### WORK ORDER
Retrieve each line that contains the word "WeierstrassCurve" from the entries below.

PROVIDED RECORDS START

import Summits.BirchSwinnertonDyer.Rank1Residual.Partition.EisensteinKernelInertiaLineMult
import Literature.NumberTheory.EllipticCurves.KernelReductionOrdinaryTorsionProofs
import HarnessLib

/-!
# The canonical subgroup at a MULTIPLICATIVE odd `p`, without the Tate curve: the `p`-torsion of the
# kernel of reduction has at most `p` points, hence IS the inertia line

HONEST FRAMING (cell `b2b-bsdres-*`, verbatim): the goal of the cell is to DELETE the
COMBINATION-SHAPED residual classes for ALL analytic-rank ≤ 1 curves over ℚ — "full BSD formula
for every rank ≤ 1 curve in class C" assembled STRICTLY from published theorems — so that the
rank-≤1 remainder becomes exactly the CONSTRUCTION-SHAPED classes, which are TYPED (missing-input
Props), NOT attempted; this is not "finishing BSD". Off-peak literature typer `b2b-bsdres-lit-cgls`
(CGLS22 / GV00, the reducible = Eisenstein column), session 15, file 4 (complement to files 1–3): an
ELEMENTARY REDUCTION of the Eisenstein column at a multiplicative odd prime — theorems only, no
definition, no named fact, nothing booked, no label changed.

WHY. File 1 (`EisensteinKernelInertiaLineMult`) proved, Tate-free, that at a multiplicative odd `p`
Serre's inertia line `X ≤ E[p]` (`(τ - 1)E[p] ⊆ X`) has order `p` and lies INSIDE the kernel of
reduction `E₁` of the minimal model at the place `𝔓` (all its non-zero points have `v_𝔓(x) > 1`).
This file proves the reverse inclusion — every `p`-torsion point off the integral locus lies on `X` —
i.e. Serre's statement "`E₁[p]` is the canonical subgroup, of order `p`" (Invent. Math. 15 (1972)
§1.11, Cor. of Prop. 11, height one) at a multiplicative prime, by the COUNT `#(E₁ ∩ E[p]) ≤ p`:

* `natCard_le_of_forall_reducesToZero` — for a globally minimal `W/ℚ`, `p` odd with
  `A_p(W_ℤ mod p) ≠ 0` (good ordinary OR multiplicative reduction), every subgroup `G ≤ E[p]`
  contained in `E₁` has `#G ≤ p`. This is the tree's Newton-polygon count
  `card_addSubgroup_le_of_hasseCoeff` (`KernelReductionOrdinaryTorsionProofs`: `ΨSq_p` has exactly
  `p - 1` roots of valuation `> 1` when the Hasse invariant is a unit; Serre 1968 IV A.2.2, Silverman
  *AEC* V.3.1(a)), instantiated on `ℚ̄` with the `ℝ≥0`-valued pull-back `|ι ·|_v` of the spectral
  valuation of `\bar ℚ_v` along an embedding `ι : ℚ̄ → \bar ℚ_v` adapted to `𝔓` — which IS the place
  `placeOver p` (tree `mem_placeOver_iff_spectralValuation_le_one`, `PlaceOverInertiaOrbitProofs`);
* `natCard_le_of_forall_reducesToZero_of_mult` — the multiplicative instance (`A_p ≠ 0` at a nodal
  prime, `X2.UnramifiedLineIntegral.hasseCoeff_integralModelInt_ne_zero_of_mult`);
* **`mem_inertiaLine_iff_one_lt_valuation_of_mult`** — at a multiplicative odd `p`, for the inertia
  line `X` at the place's prime and ANY non-zero `P = (x, y) ∈ E[p]`: `P ∈ X ↔ v_𝔓(x) > 1`; with
  `natCard_reducesToZero_torsion_eq_of_mult`: the `p`-torsion of `E₁` is a line (order `p`).

References: J.-P. Serre, Invent. Math. 15 (1972) §1.11 (Prop. 11, Cor.), §1.12 [SerreInventiones1972];
J.-P. Serre, *Abelian ℓ-adic representations* (1968), IV A.1.2–A.2.2 [SerreAbelianLadic1968];
J. H. Silverman, *AEC*, GTM 106 (2009), V.3.1(a), VII.2.1, VII.3.1 [SilvermanAEC2009];
HOME/b2b-bsdres-lit-cgls/CGLS-GV-TYPING.md §22.
-/

set_option autoImplicit false

noncomputable section

open scoped Classical NumberField NNReal

open WeierstrassCurve Polynomial Literature.NumberTheory.EllipticCurves
  Literature.NumberTheory.EllipticCurves.Rank1Residual Literature.NumberTheory.GaloisRepresentations
  Field IsDedekindDomain NumberField Rat.HeightOneSpectrum

namespace Summit.BirchSwinnertonDyer.Rank1Residual

namespace KernelDisc

variable {W : WeierstrassCurve ℚ} [W.IsElliptic] [W.IsGloballyMinimal] {p : ℕ} [Fact p.Prime]

/-- **A subgroup of `E[p]` inside the kernel of reduction has at most `p` elements** (`p` odd,
`A_p(W_ℤ mod p) ≠ 0`: good ordinary or multiplicative reduction at `p`; `W` globally minimal). The
tree's count `card_addSubgroup_le_of_hasseCoeff` over `(ℚ̄, |ι ·|_v)`, the pull-back of the spectral
valuation of `\bar ℚ_v` along an embedding adapted to the place's prime `𝔓`, which cuts out exactly
`𝒪_𝔓 = placeOver p` (`mem_placeOver_iff_spectralValuation_le_one`). Serre 1972 §1.11 (height one:
the points of order `p` of `E₁` form a group of order `p`). [cite: SerreInventiones1972, §1.11 (Cor. of Prop. 11)]
[cite: SilvermanAEC2009, V.3.1(a) and VII.3.1] -/
theorem natCard_le_of_forall_reducesToZero (hp2 : p ≠ 2)
    (hA : ((integralModelInt W).map (Int.castRingHom (ZMod p))).hasseCoeff p ≠ 0)
    {G : AddSubgroup (geomTorsion W (p : ℤ))}
    (hG : ∀ P ∈ G, WeierstrassCurve.ReducesToZero (placeModel p W)
      (Affine.Point.congrEquiv (placeModel_baseChange p W).symm (P : W.geomPoints))) :
    Nat.card G ≤ p := by
  have hp : p.Prime := Fact.out
  -- the place's prime `𝔓` and an embedding `ι : ℚ̄ → \bar ℚ_v` adapted to it
  set v := (primesEquiv (R := 𝓞 ℚ)).symm ⟨p, hp⟩ with hvdef
  have hvp : (primesEquiv v : ℕ) = p :=
    congrArg Subtype.val ((primesEquiv (R := 𝓞 ℚ)).apply_symm_apply ⟨p, hp⟩)
  obtain ⟨𝔓, hmem, h𝔓⟩ := exists_ideal_placeOver p hvp
  obtain ⟨𝔐, h𝔐⟩ := v.localPrimesAbove_nonempty
  obtain ⟨ι, hι⟩ := InertiaTame.exists_primeBelow_eq v h𝔓 h𝔐
  obtain ⟨w, hw⟩ := v.exists_spectralValuation
  -- the pulled-back valuation `u = |ι ·|_v` on `ℚ̄`; it cuts out the place
  set u : Valuation (AlgebraicClosure ℚ) ℝ≥0 := w.comap ι.toRingHom with hudef
  have hu : ∀ z, u z = w (ι z) := fun z ↦ rfl
  have hle1 : ∀ z : AlgebraicClosure ℚ, z ∈ placeOver p ↔ u z ≤ 1 := fun z ↦ by
    rw [hu]; exact mem_placeOver_iff_spectralValuation_le_one p hw h𝔐 ι hmem hι z
  have hlt1 : ∀ z : AlgebraicClosure ℚ, (placeOver p).valuation z < 1 ↔ u z < 1 := fun z ↦ by
    rw [hu]; exact valuation_placeOver_lt_one_iff_spectralValuation_lt_one p hw h𝔐 ι hmem hι z
  have heq1 : ∀ z : AlgebraicClosure ℚ, (placeOver p).valuation z = 1 ↔ u z = 1 := fun z ↦ by
    rw [hu]; exact valuation_placeOver_eq_one_iff_spectralValuation_eq_one p hw h𝔐 ι hmem hι z
  -- the curve over `ℚ̄` is `u`-integral with unit Hasse invariant
  have hW : W.baseChange (AlgebraicClosure ℚ) =
      (integralModelInt W).map ((algebraMap ℚ (AlgebraicClosure ℚ)).comp (Int.castRingHom ℚ)) := by
    conv_lhs => rw [← map_integralModelInt W]
    rw [baseChange, WeierstrassCurve.map_map]
  have hint : ∀ n : ℤ, ∃ r : u.integer,
      algebraMap u.integer (AlgebraicClosure ℚ) r = (n : AlgebraicClosure ℚ) := fun n ↦
    ⟨⟨n, (Valuation.mem_integer_iff _ _).mpr ((hle1 _).mp (intCast_mem (placeOver p) n))⟩, rfl⟩
  haveI : (W.baseChange (AlgebraicClosure ℚ)).IsIntegral u.integer := by
    refine isIntegral_of_exists_lift u.integer ?_ ?_ ?_ ?_ ?_
    all_goals
      rw [hW]
      simp only [map_a₁, map_a₂, map_a₃, map_a₄, map_a₆, eq_intCast]
      exact hint _
  have hup : u ((p : ℕ) : AlgebraicClosure ℚ) < 1 := (hlt1 _).mp (valuation_placeOver_natCast_lt_one p)
  have hpL : ((p : ℕ) : AlgebraicClosure ℚ) ≠ 0 := by exact_mod_cast hp.ne_zero
  have hA' : u ((W.baseChange (AlgebraicClosure ℚ)).hasseCoeff p) = 1 := by
    have h1 : (W.baseChange (AlgebraicClosure ℚ)).hasseCoeff p =
        ((integralModelInt W).hasseCoeff p : AlgebraicClosure ℚ) := by
      rw [hW, map_hasseCoeff, RingHom.comp_apply, eq_intCast, map_intCast]
    have hnd : ¬ (p : ℤ) ∣ (integralModelInt W).hasseCoeff p := by
      intro hd
      apply hA
      rw [map_hasseCoeff, eq_intCast]
      exact (ZMod.intCast_zmod_eq_zero_iff_dvd _ p).mpr hd
    rw [h1]
    exact (heq1 _).mp (valuation_placeOver_intCast_eq_one p hnd)
  -- `G` seen in `E(ℚ̄)`: finite, killed by `p`, inside `E₁`
  haveI : Finite (geomTorsion W (p : ℤ)) :=
    Nat.finite_of_card_ne_zero (by rw [Rank1Residual.natCard_geomTorsion W p]; exact pow_ne_zero 2 hp.ne_zero)
  have hGe := G.equivMapOfInjective (geomTorsion W (p : ℤ)).subtype
    (geomTorsion W (p : ℤ)).subtype_injective
  set G' : AddSubgroup (W.baseChange (AlgebraicClosure ℚ)).toAffine.Point :=
    G.map (geomTorsion W (p : ℤ)).subtype with hG'def
  haveI : Finite G' := Finite.of_equiv _ hGe.toEquiv
  have hcard : Nat.card G = Nat.card G' := Nat.card_congr hGe.toEquiv
  have h1 : ∀ (x y : AlgebraicClosure ℚ)
      (h : (W.baseChange (AlgebraicClosure ℚ)).toAffine.Nonsingular x y),
      Affine.Point.some x y h ∈ G' → 1 < u x := by
    intro x y h hxy
    obtain ⟨P, hPG, hPeq⟩ := AddSubgroup.mem_map.mp hxy
    have hlt : 1 < (placeOver p).valuation x :=
      (reducesToZero_place_iff_of_eq_some (W := W) (p := p) hPeq).mp (hG P hPG)
    rw [← not_le, ValuationSubring.valuation_le_one_iff, hle1, not_le] at hlt
    exact hlt
  have hm : ∀ P ∈ G', (p : ℤ) • P = 0 := by
    intro P hP
    obtain ⟨Q, -, rfl⟩ := AddSubgroup.mem_map.mp hP
    exact (Submodule.mem_torsionBy_iff (p : ℤ) _).mp Q.2
  rw [hcard]
  exact card_addSubgroup_le_of_hasseCoeff u (W.baseChange (AlgebraicClosure ℚ)) hp2 hup hpL hA' G' h1 hm

/-- **At a multiplicative odd `p`, a subgroup of `E[p]` inside the kernel of reduction has at most
`p` elements** (`A_p ≠ 0` at a nodal prime). [cite: SerreInventiones1972, §1.11 (Cor. of Prop. 11) and §1.12] -/
theorem natCard_le_of_forall_reducesToZero_of_mult (hp2 : p ≠ 2)
    (hmult : W.HasMultiplicativeReductionAtPrime p) {G : AddSubgroup (geomTorsion W (p : ℤ))}
    (hG : ∀ P ∈ G, WeierstrassCurve.ReducesToZero (placeModel p W)
      (Affine.Point.congrEquiv (placeModel_baseChange p W).symm (P : W.geomPoints))) :
    Nat.card G ≤ p :=
  natCard_le_of_forall_reducesToZero hp2
    (X2.UnramifiedLineIntegral.hasseCoeff_integralModelInt_ne_zero_of_mult hp2 hmult) hG

/-- **The canonical subgroup: the inertia line IS the `p`-torsion of the kernel of reduction**
(multiplicative odd `p`, Tate-free). For the inertia line `X` at the place's prime `𝔓` (`#X ≤ p`,
`(τ - 1)E[p] ⊆ X` for `τ ∈ I_𝔓`) and ANY non-zero `P = (x, y) ∈ E[p]`: `P ∈ X ↔ v_𝔓(x) > 1`.
(⇒ file 1; ⇐ `X ⊆ E₁ ∩ E[p]`, `#X = p ≥ #(E₁ ∩ E[p])`.) Serre 1972 §1.11–1.12: at `e = 1`, height one,
the kernel of reduction meets `E[p]` in the line on which inertia acts by the fundamental character of
level one (`μ_p ⊂` the Tate curve). [cite: SerreInventiones1972, §1.11 (Cor. of Prop. 11) and §1.12 (Cor. of Prop. 13)] -/
theorem mem_inertiaLine_iff_one_lt_valuation_of_mult (hp2 : p ≠ 2)
    (hmult : W.HasMultiplicativeReductionAtPrime p)
    {𝔓 : Ideal (absIntegers (𝓞 ℚ) ℚ)}
    (hmem : ∀ z : absIntegers (𝓞 ℚ) ℚ, z ∈ 𝔓 ↔ (z : AlgebraicClosure ℚ) ∈ (placeOver p).nonunits)
    {X : AddSubgroup (geomTorsion W (p : ℤ))} (hXcard : Nat.card X ≤ p)
    (hXsub : ∀ τ ∈ 𝔓.inertia (absoluteGaloisGroup ℚ), ∀ P : geomTorsion W (p : ℤ), τ • P - P ∈ X)
    {P : geomTorsion W (p : ℤ)}
    {x y : AlgebraicClosure ℚ} {h : (W.baseChange (AlgebraicClosure ℚ)).toAffine.Nonsingular x y}
    (hP : (P : W.geomPoints) = Affine.Point.some x y h) :
    P ∈ X ↔ 1 < (placeOver p).valuation x := by
  obtain ⟨hXp, hXred, -⟩ :=
    card_eq_and_reducesToZero_and_exists_smul_ne_of_inertiaLine hp2 hmult hmem hXcard hXsub
  -- the `p`-torsion of the kernel of reduction, as a subgroup of `E[p]`
  set K : AddSubgroup (geomTorsion W (p : ℤ)) :=
    ((WeierstrassCurve.kernelOfReduction (placeModel p W) (integers_placeOver p)).comap
      (Affine.Point.congrEquiv (placeModel_baseChange p W).symm).toAddMonoidHom).comap
      (geomTorsion W (p : ℤ)).subtype with hKdef
  have hmemK : ∀ Q : geomTorsion W (p : ℤ), Q ∈ K ↔ WeierstrassCurve.ReducesToZero (placeModel p W)
      (Affine.Point.congrEquiv (placeModel_baseChange p W).symm (Q : W.geomPoints)) := fun Q ↦ by
    rw [hKdef]
    exact Iff.rfl
  have hXK : X ≤ K := fun Q hQ ↦ (hmemK Q).mpr (hXred Q hQ)
  have hKcard : Nat.card K ≤ p :=
    natCard_le_of_forall_reducesToZero_of_mult hp2 hmult fun Q hQ ↦ (hmemK Q).mp hQ
  haveI : Finite (geomTorsion W (p : ℤ)) :=
    Nat.finite_of_card_ne_zero (by
      rw [Rank1Residual.natCard_geomTorsion W p]; exact pow_ne_zero 2 (Fact.out : p.Prime).ne_zero)
  have hXeq : X = K := AddSubgroup.eq_of_le_of_card_ge hXK (by rw [hXp]; exact hKcard)
  rw [hXeq, hmemK, reducesToZero_place_iff_of_eq_some hP]

/-- **The `p`-torsion of the kernel of reduction at a multiplicative odd `p` is a line**: the subgroup
of `E[p]` of points in `E₁` (at the place `𝔓` over `p`, minimal model) has exactly `p` elements — it
is the inertia line of file 1. [cite: SerreInventiones1972, §1.11 (Cor. of Prop. 11)] -/
theorem natCard_reducesToZero_torsion_eq_of_mult (hp2 : p ≠ 2)
    (hmult : W.HasMultiplicativeReductionAtPrime p) {K : AddSubgroup (geomTorsion W (p : ℤ))}
    (hK : ∀ Q : geomTorsion W (p : ℤ), Q ∈ K ↔ WeierstrassCurve.ReducesToZero (placeModel p W)
      (Affine.Point.congrEquiv (placeModel_baseChange p W).symm (Q : W.geomPoints))) :
    Nat.card K = p := by
  have hp : p.Prime := Fact.out
  set v := (primesEquiv (R := 𝓞 ℚ)).symm ⟨p, hp⟩ with hvdef
  have hvp : (primesEquiv v : ℕ) = p :=
    congrArg Subtype.val ((primesEquiv (R := 𝓞 ℚ)).apply_symm_apply ⟨p, hp⟩)
  have hv : (p : 𝓞 ℚ) ∈ v.asIdeal := natCast_mem_asIdeal_primesEquiv_symm
  obtain ⟨𝔓, hmem, h𝔓⟩ := exists_ideal_placeOver p hvp
  obtain ⟨X, hXcard, hXsub⟩ := W.exists_addSubgroup_card_le_of_hasMultiplicativeReductionAt hp2 hv
    (hasMultiplicativeReductionAt_of_natCast_mem hmult hv) h𝔓
  obtain ⟨hXp, hXred, -⟩ :=
    card_eq_and_reducesToZero_and_exists_smul_ne_of_inertiaLine hp2 hmult hmem hXcard hXsub
  have hXK : X ≤ K := fun Q hQ ↦ (hK Q).mpr (hXred Q hQ)
  have hKcard : Nat.card K ≤ p :=
    natCard_le_of_forall_reducesToZero_of_mult hp2 hmult fun Q hQ ↦ (hK Q).mp hQ
  haveI : Finite (geomTorsion W (p : ℤ)) :=
    Nat.finite_of_card_ne_zero (by rw [Rank1Residual.natCard_geomTorsion W p]; exact pow_ne_zero 2 hp.ne_zero)
  have hXeq : X = K := AddSubgroup.eq_of_le_of_card_ge hXK (by rw [hXp]; exact hKcard)
  rw [← hXeq, hXp]

end KernelDisc

end Summit.BirchSwinnertonDyer.Rank1Residual

end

PROVIDED RECORDS END

### RESULT OF THIS EXERCISE
open WeierstrassCurve Polynomial Literature.NumberTheory.EllipticCurves
variable {W : WeierstrassCurve ℚ} [W.IsElliptic] [W.IsGloballyMinimal] {p : ℕ} [Fact p.Prime]
    (hG : ∀ P ∈ G, WeierstrassCurve.ReducesToZero (placeModel p W)
    rw [baseChange, WeierstrassCurve.map_map]
    (hG : ∀ P ∈ G, WeierstrassCurve.ReducesToZero (placeModel p W)
    ((WeierstrassCurve.kernelOfReduction (placeModel p W) (integers_placeOver p)).comap
  have hmemK : ∀ Q : geomTorsion W (p : ℤ), Q ∈ K ↔ WeierstrassCurve.ReducesToZero (placeModel p W)
    (hK : ∀ Q : geomTorsion W (p : ℤ), Q ∈ K ↔ WeierstrassCurve.ReducesToZero (placeModel p W)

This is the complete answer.